5 Steps to Raising a Reader

Our household is a house of readers. We have more books than I care to count, and both of the kids have many, many bookshelves packed full of books. I love to read and I love to see them enjoying their books. It’s important to me that they do so, I am happy to be raising readers.

If your child reads regularly and for pleasure, then they are at an advantage educationally and socially. There is tonnes of research pointing to this, so I won’t bang on about it, it just is what it is. So if you can raise a reader, a genuinely engaged not forced reader, then you are doing them a huge favour. You are also gifting them a lifetime hobby that’s easy and cheap to do! As we all read, I have been reflecting on what it is that has helped to engage the kids, which is how I have come up with these 5 steps to raising a reader….

Read yourself.

We all know that kids like to mimic their parents, so this is an obvious one. The kids know that I read, they see my bookshelves they see me with book in hand. They see my happiness when I’m in a bookshop, they see me receiving new books for my birthday. They see that books are treats, they have seen this their entire lives. I read, so it’s perfectly natural to them to do so, too.

Don’t make it homework.

I know that a reading book is often sent home as homework. Approach this as you will, every school and child is different. Get that book read and ticked off, as that book is not the reading for pleasure book. That book is also not the only book being read in the home that week. Reading is then a treat, not homework. Reading is a pastime, a normal part of everyday life, it is not school work. If it’s relegated to that area and that area only, it’ll be seen as a chore and what child wants to do those? There should be an ongoing book at home, that your child in enjoying reading to themselves. It has nothing to do with a school book.



Find that book.

There will be a book, a series, an author, that gets your child excited about reading if they’re reluctant. There will always be a book that they just love. The challenge can sometimes be in finding it! But persevere as it is out there and it can unlock reluctant readers. It doesn’t matter whether it’s fiction, non-fiction, comic books, it’s reading and if you have a child who isn’t keen on reading, this can be that starting point for them. It might not be the book that they enjoy hearing you read, it could be completely different. It might not be the same book that everyone else is reading, that might not do it for your child. Don’t give up if they reject the popular reads, just keep looking. Trips to the library can be handy for this or second hand book shops. Try Love Reading 4 Kids for recommendations, and you might find my book series’ for 6-10 year olds useful.

Read to them.

Keep on reading to them daily. From 6 weeks old through to 12 years old, keep on reading. Don’t delay because they’re too young to understand. Don’t stop because they can read themselves. Children learn from the intonation of your voice from a young age and they will continue to benefit from being read aloud to throughout primary school. Aside from the actual benefits of reading, bedtime story time is a special time, a time to snuggle up together and disappear into a new world.

Make it a habit.

Read at regular times. The obvious time is at bedtime. A bedtime story with you and then some of their own reading time before lights out. Make it a normal routine, make it something that they see everyone doing in the household, make it something to look forward to. My kids are always read to at bedtime, and then read to themselves for a while. I then always know when they’re reading a book that’s gripped them when they bring their book down to breakfast the next day and keep on reading!

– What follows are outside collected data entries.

/-- ★ **CDT Theorem 4.3.2 (degree doubling)** [cite: CalegariDimitrovTang2025, Theorem 4.3.2]:
"Suppose that `[R_N : M_N] > 1`. Then, for every prime `p` not dividing `N`, one has
`[R_{Np} : M_{Np}] ≥ 2 [R_N : M_N]`." Here with the tree's fields (`levelField = M ⊗ ℂ`,
`bddDenField = R ⊗ ℂ`, degrees as `IntermediateField.relfinrank`), granted: the two inputs `hker₂`,
`hcor` of Theorem 4.3.1 at `(N, p)` (amalgam + congruence subgroup property of `SL₂(ℤ[1/p])`;
Corollary 4.5.3), the rationality input at levels `N` and `Np` (Shimura 3.52, hypothesis form),
finite generation of `R_N` and finiteness of `[R_{Np} : M_N]` (CDT: all finite over `M_2 = ℚ(λ)` by
the holonomy bound). Proof: `R_N` is fixed by the common level group `G_N` (Lemma 4.2.3), `M_{Np}`
is `G_N`-stable with `M_{Np}^{G_N} ⊆ M_N` (Wohlfahrt + norm trick), so by Dedekind independence
`[R_N : M_N] ≤ [M_{Np} R_N : M_{Np}]`; and `[R_{Np} : M_{Np} R_N] ≥ 2` because `R_{Np} = M_{Np} R_N`
would force `R_N = M_N` (Theorem 4.3.1, `bddDenField_eq_levelField_of_le_sup`). -/
theorem two_mul_relfinrank_le {N p : ℕ} (hN : N ≠ 0) (hp : p.Prime) (hNp : N.Coprime p)
    {A : GL (Fin 2) ℝ} (hA : (A : Matrix (Fin 2) (Fin 2) ℝ) = !![(p : ℝ), 0; 0, 1])
    (hker₂ : ∀ (Δ : Type) [Group Δ] [Finite Δ] (g₁ g₂ : Gamma N →* Δ),
      (∀ (x : SL(2, ℤ)) (hx : x ∈ Gamma N), x ∈ Gamma0 p → ∀ (y : SL(2, ℤ)) (hy : y ∈ Gamma N),
        A * mapGL ℝ x = mapGL ℝ y * A → g₁ ⟨x, hx⟩ = g₂ ⟨y, hy⟩) →
      (∃ M : ℕ, M ≠ 0 ∧ ∀ (x : SL(2, ℤ)) (hx : x ∈ Gamma N), x ∈ Gamma M → g₁ ⟨x, hx⟩ = 1) ∧
      (∃ M : ℕ, M ≠ 0 ∧ ∀ (x : SL(2, ℤ)) (hx : x ∈ Gamma N), x ∈ Gamma M → g₂ ⟨x, hx⟩ = 1))
    (hcor : ∀ (Q : Type) [CommGroup Q] [Finite Q] (θ : Gamma N →* Q),
      (∀ g : SL(2, ℤ), ∃ M : ℕ, M ≠ 0 ∧ ∀ (x : SL(2, ℤ)) (hx : x ∈ Gamma N)
        (hgx : g * x * g⁻¹ ∈ Gamma N), x ∈ Gamma M → θ ⟨g * x * g⁻¹, hgx⟩ = θ ⟨x, hx⟩) →
      ∃ M : ℕ, M ≠ 0 ∧ ∀ (x : SL(2, ℤ)) (hx : x ∈ Gamma N), x ∈ Gamma M → θ ⟨x, hx⟩ = 1)
    (hratN : ∀ (m : ℕ) (F : ModularForm ((Gamma N : Subgroup SL(2, ℤ)) : Subgroup (GL (Fin 2) ℝ))
      (12 * (m : ℤ))), algebraMap hol Mer (modFun m F) ∈ levelField N)
    (hratNp : ∀ (m : ℕ) (F : ModularForm ((Gamma (N * p) : Subgroup SL(2, ℤ)) :
      Subgroup (GL (Fin 2) ℝ)) (12 * (m : ℤ))), algebraMap hol Mer (modFun m F) ∈ levelField (N * p))
    (hfg : (bddDenField N).FG)
    (hfin : 0 < IntermediateField.relfinrank (levelField N) (bddDenField (N * p)))
    (hne : bddDenField N ≠ levelField N) :
    2 * IntermediateField.relfinrank (levelField N) (bddDenField N) ≤
      IntermediateField.relfinrank (levelField (N * p)) (bddDenField (N * p)) := by
  have hNp0 : N * p ≠ 0 := mul_ne_zero hN hp.ne_zero
  have hN' : 0 < N := Nat.pos_of_ne_zero hN
  -- the four fields and their inclusions
  have hFA : levelField N ≤ levelField (N * p) := levelField_mono hN' (dvd_mul_right N p) hNp0
  have hFB : levelField N ≤ bddDenField N := levelField_le_bddDenField N
  have hAE : levelField (N * p) ≤ bddDenField (N * p) := levelField_le_bddDenField (N * p)
  have hBE : bddDenField N ≤ bddDenField (N * p) := bddDenField_mono hN' (dvd_mul_right N p) hNp0
  have hSE : levelField (N * p) ⊔ bddDenField N ≤ bddDenField (N * p) := sup_le hAE hBE
  -- the common level group fixing `R_N` (Lemma 4.2.3)
  obtain ⟨GN, hGNfi, -, -, -, hGNT, -, hGNle⟩ :=
    exists_commonLevel_bddDenField_le_invariantField hN hfg
  haveI := hGNfi
  -- `M_{Np}` is `G_N`-stable, with `G_N`-fixed part inside `M_N`; `R_N` is `G_N`-fixed
  have hstab : ∀ g ∈ (GN : Set SL(2, ℤ)), ∀ a ∈ levelField (N * p), g • a ∈ levelField (N * p) :=
    fun g _ a ha ↦ smul_mem_levelField hNp0 hratNp g ha
  have hfixA : ∀ a ∈ levelField (N * p), (∀ g ∈ (GN : Set SL(2, ℤ)), g • a = a) →
      a ∈ levelField N := by
    intro a ha hga
    have haG : a ∈ invariantField GN := mem_invariantField_iff.mpr fun γ hγ ↦ hga γ hγ
    have haN : a ∈ invariantField (Gamma N) :=
      levelField_inf_invariantField_le hGNT hNp0 (IntermediateField.mem_inf.mpr ⟨ha, haG⟩)
    exact levelField_inf_invariantField_Gamma_le_levelField hN hNp0 hratN
      (IntermediateField.mem_inf.mpr ⟨ha, haN⟩)
  have hfixB : ∀ b ∈ bddDenField N, ∀ g ∈ (GN : Set SL(2, ℤ)), g • b = b :=
    fun b hb γ hγ ↦ mem_invariantField_iff.mp (hGNle hb) γ hγ
  -- the tower `M_N ≤ M_{Np} ≤ M_{Np} R_N ≤ R_{Np}` and positivity of the degrees
  have htower₁ := IntermediateField.relfinrank_mul_relfinrank hFA hAE
  have htower₂ := IntermediateField.relfinrank_mul_relfinrank
    (le_sup_left : levelField (N * p) ≤ levelField (N * p) ⊔ bddDenField N) hSE
  have hposAE : 0 < IntermediateField.relfinrank (levelField (N * p)) (bddDenField (N * p)) := by
    rw [← htower₁] at hfin
    exact (pos_and_pos_of_mul_pos hfin).2
  have hpos₁ : 0 < IntermediateField.relfinrank (levelField (N * p))
      (levelField (N * p) ⊔ bddDenField N) := by
    rw [← htower₂] at hposAE
    exact (pos_and_pos_of_mul_pos hposAE).1
  have hpos₂ : 0 < IntermediateField.relfinrank (levelField (N * p) ⊔ bddDenField N)
      (bddDenField (N * p)) := by
    rw [← htower₂] at hposAE
    exact (pos_and_pos_of_mul_pos hposAE).2
  -- Step 1 (Dedekind): `[R_N : M_N] ≤ [M_{Np} R_N : M_{Np}]`
  have h1 : IntermediateField.relfinrank (levelField N) (bddDenField N) ≤
      IntermediateField.relfinrank (levelField (N * p)) (levelField (N * p) ⊔ bddDenField N) :=
    relfinrank_le_relfinrank_sup (GN : Set SL(2, ℤ)) (levelField N) (levelField (N * p))
      (bddDenField N) hFB hstab hfixA hfixB hpos₁
  -- Step 2 (Theorem 4.3.1): `[R_{Np} : M_{Np} R_N] ≥ 2`
  have h2 : 2 ≤ IntermediateField.relfinrank (levelField (N * p) ⊔ bddDenField N)
      (bddDenField (N * p)) := by
    by_contra hlt
    have h1' : IntermediateField.relfinrank (levelField (N * p) ⊔ bddDenField N)
        (bddDenField (N * p)) = 1 := by omega
    rw [IntermediateField.relfinrank_eq_one_iff] at h1'
    exact hne (bddDenField_eq_levelField_of_le_sup hN hp hNp hA hker₂ hcor hfg h1')
  -- assemble
  calc 2 * IntermediateField.relfinrank (levelField N) (bddDenField N)
      ≤ IntermediateField.relfinrank (levelField (N * p) ⊔ bddDenField N) (bddDenField (N * p)) *
        IntermediateField.relfinrank (levelField (N * p)) (levelField (N * p) ⊔ bddDenField N) :=
        Nat.mul_le_mul h2 h1
    _ = IntermediateField.relfinrank (levelField (N * p)) (bddDenField (N * p)) := by
        rw [mul_comm, htower₂]
/-- **The door of a datum with the local-triviality clause `hfin` as its ONLY remaining local input**
(internal form shared by the two public doors below): g7's
`shaCorank_eq_zero_of_kolyvaginClass_ne_zero_of_rank_le_of_datum` re-run with `h54`, `h53`, `h22`
DISCHARGED (`sign_conjAct_kolyvaginClass_holds`, `lemma53_selmer_eigen_dependent_at_one`,
`prop22_reciprocity_eigen_finset_one`), the archimedean half of `h43` discharged
(`kolyvaginClass_mem_selmerLocalKer_infinitePlace`), `h44` from (γ) via
`JET.prop44_of_frobeniusCongruence`, and the finite half of `h43` kept as the displayed hypothesis
`hfin` (per datum of the compatible system through `d₁`, level `p`). [cite: Kolyvagin1991MathAnn, Thm. 2.3]
[cite: McCallumLMS1991, §§2–5] [cite: GrossLMS1991, Prop. 3.7 (2), §10] -/
theorem shaCorank_eq_zero_of_kolyvaginClass_ne_zero_of_rank_le_of_datum_of_hfin
    (h372 : GrossLMS1991.prop37_2_frobeniusCongruence)
    (hcm : ¬ W.HasCM) (hK : IsImaginaryQuadratic K) (hD3 : NumberField.discr K ≠ -3)
    (hD4 : NumberField.discr K ≠ -4) (hH : SatisfiesHeegnerHypothesis (W.conductorNorm ℤ) K)
    (p : ℕ) [hp : Fact p.Prime] (hp2 : p ≠ 2)
    (htower : ∀ n : ℕ, W.HasSurjectiveModNGaloisRep (p ^ n : ℕ))
    (c : K ≃ₐ[ℚ] K) (hc : c ≠ 1) (hcc : c * c = 1)
    (hfin : ∀ (n : ℕ), Squarefree n →
      (∀ q ∈ n.primeFactors, Zhang2014.IsKolyvaginPrime (W.conductorNorm ℤ) W K p q) →
      ∀ (d : KolyvaginHeegnerData Dt β ι n) (v : HeightOneSpectrum (𝓞 K)), (n : 𝓞 K) ∉ v.asIdeal →
        d.kolyvaginClass hp.out 1 ∈ selmerLocalKer (W.baseChange K) (v.adicCompletion K) ((p ^ 1 : ℕ) : ℤ))
    {n₁ : ℕ} (hn₁ : Squarefree n₁)
    (hk₁ : ∀ q ∈ n₁.primeFactors, Zhang2014.IsKolyvaginPrime (W.conductorNorm ℤ) W K p q)
    (d₁ : KolyvaginHeegnerData Dt β ι n₁) (hne : d₁.kolyvaginClass hp.out 1 ≠ 0)
    (hrank : n₁.primeFactors.card + 1 ≤ W.mordellWeilRank) :
    W.shaCorank p = 0 ∧ W.mordellWeilRank = n₁.primeFactors.card + 1 ∧
      (W.quadraticTwist (NumberField.discr K : ℚ)).mordellWeilRank ≤ n₁.primeFactors.card ∧
      Nat.card ↥(AddSubgroup.torsionBy W.toAffine.Point ((p ^ 1 : ℕ) : ℤ)) = 1 ∧
      W.sha ⊓ AddSubgroup.torsionBy W.galH1 ((p ^ 1 : ℕ) : ℤ) = ⊥ ∧
      Nat.card ↥(selmerGroup W ((p ^ 1 : ℕ) : ℤ)) = p ^ (n₁.primeFactors.card + 1) := by
  have hρ : W.HasSurjectiveModNGaloisRep p := by simpa only [pow_one] using htower 1
  have h44 : prop44_localOrder_kolyvaginClass_mul_eq :=
    Summit.BirchSwinnertonDyer.Rank1Residual.JET.prop44_of_frobeniusCongruence h372
  -- `ℓ' ∈ S₁(1)` for every Kolyvagin prime (Zhang's `0 < M(ℓ')`), and Kolyvagin primes are inert
  have hS1 : ∀ {n : ℕ}, (∀ q ∈ n.primeFactors, Zhang2014.IsKolyvaginPrime (W.conductorNorm ℤ) W K p q) →
      ∀ q ∈ n.primeFactors, Zhang2014.IsKolyvaginPrime (W.conductorNorm ℤ) W K p q ∧
        1 ≤ Zhang2014.kolyvaginIndex W p q :=
    fun h q hq ↦ ⟨h q hq, (h q hq).2.2.2.2.2⟩
  have hinert : ∀ {n : ℕ},
      (∀ q ∈ n.primeFactors, Zhang2014.IsKolyvaginPrime (W.conductorNorm ℤ) W K p q) →
      ∀ q ∈ n.primeFactors, (Ideal.span {(q : 𝓞 K)}).IsPrime :=
    fun h q hq ↦ (h q hq).2.2.2.2.1
  have hd4 : NumberField.discr K < -4 := discr_lt_neg_four_of_frame hK hD3 hD4 d₁.dvd_sq_sub
  -- the compatible system through `d₁`
  obtain ⟨d, hd₁, hcoh⟩ :=
    exists_kolyvaginHeegnerSystem_extending hK hd4 hH Dt β ι hn₁ (hinert hk₁) d₁
  -- its class family (junk `0` off the good levels)
  let cl : ℕ → galH1Torsion (W.baseChange K) ((p ^ 1 : ℕ) : ℤ) := fun n ↦
    if h : Squarefree n ∧ ∀ q ∈ n.primeFactors, (Ideal.span {(q : 𝓞 K)}).IsPrime then
      (d n h.1 h.2).kolyvaginClass hp.out 1 else 0
  have hcl : ∀ (n : ℕ) (hn : Squarefree n)
      (hin : ∀ q ∈ n.primeFactors, (Ideal.span {(q : 𝓞 K)}).IsPrime),
      cl n = (d n hn hin).kolyvaginClass hp.out 1 := fun n hn hin ↦ by
    simp only [cl, dif_pos (show Squarefree n ∧ _ from ⟨hn, hin⟩)]
  -- the sign law (Gross Prop. 5.4 (2)) — PROVED (`…LeafSign`)
  obtain ⟨ε, hε, hsign⟩ :=
    sign_conjAct_kolyvaginClass_holds W hcm K hK hD3 hD4 hH p hp2 htower c hc Dt β ι 1 le_rfl
  -- `h44`: McCallum Prop. 4.4 "in particular" for the compatible pairs `(d m, d (m l))`, from (γ)
  have hh44 : ∀ (l m : ℕ), Squarefree (l * m) →
      (∀ q ∈ (l * m).primeFactors, Zhang2014.IsKolyvaginPrime (W.conductorNorm ℤ) W K p q) →
      Zhang2014.IsKolyvaginPrime (W.conductorNorm ℤ) W K p l →
      ∀ v : HeightOneSpectrum (𝓞 K), (l : 𝓞 K) ∈ v.asIdeal →
        (cl (l * m) ∈ selmerLocalKer (W.baseChange K) (v.adicCompletion K) ((p ^ 1 : ℕ) : ℤ) ↔
          cl m ∈ (W.baseChange K).torsionLocalKer (v.adicCompletion K) ((p ^ 1 : ℕ) : ℤ)) := by
    intro l m hsq hk hl v hv
    have hsq' : Squarefree (m * l) := by rwa [Nat.mul_comm] at hsq
    have hk' : ∀ q ∈ (m * l).primeFactors, Zhang2014.IsKolyvaginPrime (W.conductorNorm ℤ) W K p q ∧
        1 ≤ Zhang2014.kolyvaginIndex W p q := by
      rw [Nat.mul_comm]
      exact hS1 hk
    have hkml : ∀ q ∈ (m * l).primeFactors, Zhang2014.IsKolyvaginPrime (W.conductorNorm ℤ) W K p q :=
      fun q hq ↦ (hk' q hq).1
    have hm : Squarefree m := hsq'.squarefree_of_dvd (dvd_mul_right m l)
    have hkm : ∀ q ∈ m.primeFactors, Zhang2014.IsKolyvaginPrime (W.conductorNorm ℤ) W K p q :=
      fun q hq ↦ hkml q (Nat.mem_primeFactors.mpr ⟨Nat.prime_of_mem_primeFactors hq,
        (Nat.dvd_of_mem_primeFactors hq).trans (dvd_mul_right m l), hsq'.ne_zero⟩)
    have hlm : ¬ l ∣ m := by
      intro hdiv
      have hll : l * l ∣ l * m := Nat.mul_dvd_mul_left l hdiv
      exact hl.1.not_isUnit (hsq l hll)
    obtain ⟨hσ, hS₁, hS₂, hemb⟩ :=
      hcoh m (m * l) hm (hinert hkm) hsq' (hinert hkml) (dvd_mul_right m l)
    have hA := kolyvaginClass_mul_mem_selmerLocalKer_iff_of_prop44 h44 W hcm K hK hD3 hD4 hH p hp2
      htower Dt β ι 1 le_rfl m l hsq' hl.1 hlm hk' (d m hm (hinert hkm)) (d (m * l) hsq' (hinert hkml))
      hσ hS₁ hS₂ hemb v hv
    have hB := kolyvaginClass_mul_mem_torsionLocalKer_iff_of_prop44 h44 W hcm K hK hD3 hD4 hH p hp2
      htower Dt β ι 1 le_rfl m l hsq' hl.1 hlm hk' (d m hm (hinert hkm)) (d (m * l) hsq' (hinert hkml))
      hσ hS₁ hS₂ hemb v hv
    rw [Nat.mul_comm l m, hcl (m * l) hsq' (hinert hkml), hcl m hm (hinert hkm)]
    exact hA.trans hB
  obtain ⟨S, hSel, hSp, hSc, hSK, hSτ⟩ := exists_hypothesesDepth_of_classes hcm hK p hp2 htower c hc
    hcc cl ε hε
    (fun n hn hk ↦ by rw [hcl n hn (hinert hk)]; exact hsign n hn (hS1 hk) _)
    (fun n hn hk v hv ↦ by
      rw [hcl n hn (hinert hk)]
      exact hfin n hn hk _ v hv)
    (fun n hn hk w ↦ by
      rw [hcl n hn (hinert hk)]
      exact kolyvaginClass_mem_selmerLocalKer_infinitePlace hK _ hp.out 1 w)
    hh44
    (fun l hl e he s₁ hs₁ hτ₁ s₂ hs₂ hτ₂ ↦
      lemma53_selmer_eigen_dependent_at_one W Dt hK p hp2 htower c hc l hl e he s₁ hs₁ hτ₁ s₂ hs₂ hτ₂)
    (fun T hT l hlT e he x hx hoff hinf s hs hτs hsT v hv hsv ↦
      prop22_reciprocity_eigen_finset_one W Dt hK hp2 hρ hc T hT hlT he x hx hoff hinf s hs hτs hsT
        v hv hsv)
  have hsupp : KolSupp S.Kol n₁ := by rw [hSK]; exact ⟨hn₁, hk₁⟩
  have hne' : S.c n₁ ≠ 0 := by rw [hSc, hcl n₁ hn₁ (hinert hk₁), hd₁]; exact hne
  exact door_of_hypothesesDepth W K hK.1 c hc p hp2 (pow_one p) S hSel hSp hSτ hsupp hne' hrank
/-
Copyright (c) 2026. All rights reserved.
Released under Apache 2.0 license as described in the file LICENSE.
Authors: HodgeCM publication cell (pub-hodgecm), model-construction sub-cell, construction prover `mc-theta-1` (gen 3).
-/
import Literature.RepresentationTheory.KonnoKonno2007.RealUnitaryDualPairSL2
import Literature.Analysis.SegalBargmann.SchwartzLeviContinuity
import HarnessLib

/-!
# The hyperbolic one-parameter family of the real unitary dual pair acts continuously on Schwartz space

Topic `RepresentationTheory/KonnoKonno2007`; namespace `Literature.RepresentationTheory.KonnoKonno2007.RealDualPair`.
KERNEL ONLY (0 records).

Setting of `RealUnitaryDualPairSL2`: the real unitary dual pair `U(P,Q) × U(R,S)` seen in `Sp(𝕎)`,
`𝕎 = ℝ^{DPIdx} × ℝ^{DPIdx}`, through the junction `junction P Q R S`; a hyperbolic plane `{e_{p₀}, e_{q₀}}` of
`V` gives the embedded `SL(2,ℝ)` `φ R S p₀ q₀`, the Siegel frame `u = frameU R S p₀ q₀ ∈ U(DPIdx)` and the plane
projection `Π = planeProj R S p₀ q₀`.  The **hyperbolic one-parameter subgroup** is `a_t = φ (diag(e^t, e^{-t}))`,
and in the frame `u ι𝕎(a_t) u⁻¹` is the Levi element `m(δ_{e^t})`, `δ_c = 1 + (c − 1)Π` (the plane dilation;
`RealUnitaryDualPairSL2.frame_ιφ_slDiag_half` is the case `c = ½`).

We construct the corresponding **one-parameter family of Schwartz operators**
`hypOp t = μ₀(u)⁻¹ ∘ leviS (δ_{e^t}) ∘ μ₀(u)` (`μ₀ = unitaryOpPi`, the restriction to `𝓢` of the metaplectic
action of `U(DPIdx)`, [Folland1989, Prop. (4.39)]; `leviS` the Levi dilations [Folland1989, (4.24)]) and prove:

* `planeDil`, `planeDil_mul`, `planeDil_dotProduct_symm`, `planeDil_symm_toCLM`, `continuous_planeDil_exp_symm` — the
  plane dilations form a one-parameter group of symmetric automorphisms, operator-norm continuous;
* `hypOp_add`, `hypOp_zero` — **group law** `hypOp (s + t) = hypOp s ∘ hypOp t`, `hypOp 0 = id`;
* `continuous_hypOp_uncurry`, `continuous_hypOp_apply` — **joint continuity** of `(t, f) ↦ hypOp t f` in the
  Schwartz topology (from `SchwartzLeviContinuity.continuous_leviS_uncurry` and the continuity of `μ₀(u)^{±1}`);
* `frame_ιφ_slDiag` — the **frame identity** `u ι𝕎(φ D(a)) u⁻¹ = m(δ_a)` on phase space for every `a ≠ 0`
  (the general-`a` companion of `RealUnitaryDualPairSL2.frame_ιφ_slDiag_half`, same matrix proof);
* `hypOp_rhoS_ι𝕎`, `isPhaseCovariantS_hypOp` — **Heisenberg covariance** of `hypOp t` over the phase-space map
  of `ι𝕎 (hyp t)` (via the explicit phase map `hypPhase t = realify u⁻¹ ∘ (δ_{e^t} × δ_{e^t}⁻¹) ∘ realify u` and
  the frame identity);
* `toL2_hypOp`, `liftsTo_hypOp`, `exists_liftsTo_hypOp` — `hypOp t` is the restriction to `𝓢` of the
  unitary `schrodingerU u⁻¹ ∘ leviL2 δ ∘ schrodingerU u` of `L²`.

This is the "A-part" of the `KAK` continuity argument for the archimedean Weil representation of the real-rank-one
groups `U(n,1)(ℝ)`: G. B. Folland, *Harmonic Analysis in Phase Space*, Ch. 4 §2–§3 [Folland1989]; the smooth
vectors `𝓢`: [ReedSimonI1980, §V.3].  All statements are kernel facts about tree definitions (`folklore`).

References: [Folland1989] Ch. 4 (4.24), Prop. (4.39); [KonnoKonno2007] §3.3; [ReedSimonI1980] §V.3.
-/

set_option autoImplicit false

I do believe that you would need to do all five of these to get there, albeit some of them to greater or lesser degrees. Every child is different, I know that. My two are like chalk and cheese and yet they both enjoy reading. My girl’s at that stage where she’s starting to challenge herself by reading a greater range of genres. My boy is getting the reading bug, so I am simply encouraging him by finding him more books similar to the ones that he enjoys, to keep him happy and devouring those books. Anything by Dav Pilkey is doing it at the moment! We will continue to cover off the 5 steps above consistently with them, so that new books continue to be seen as treats, reading time a perk in their day. It always has been like that for me, it’s wonderful to see that it is for them.

What steps and tips would you add to help to raise a reader?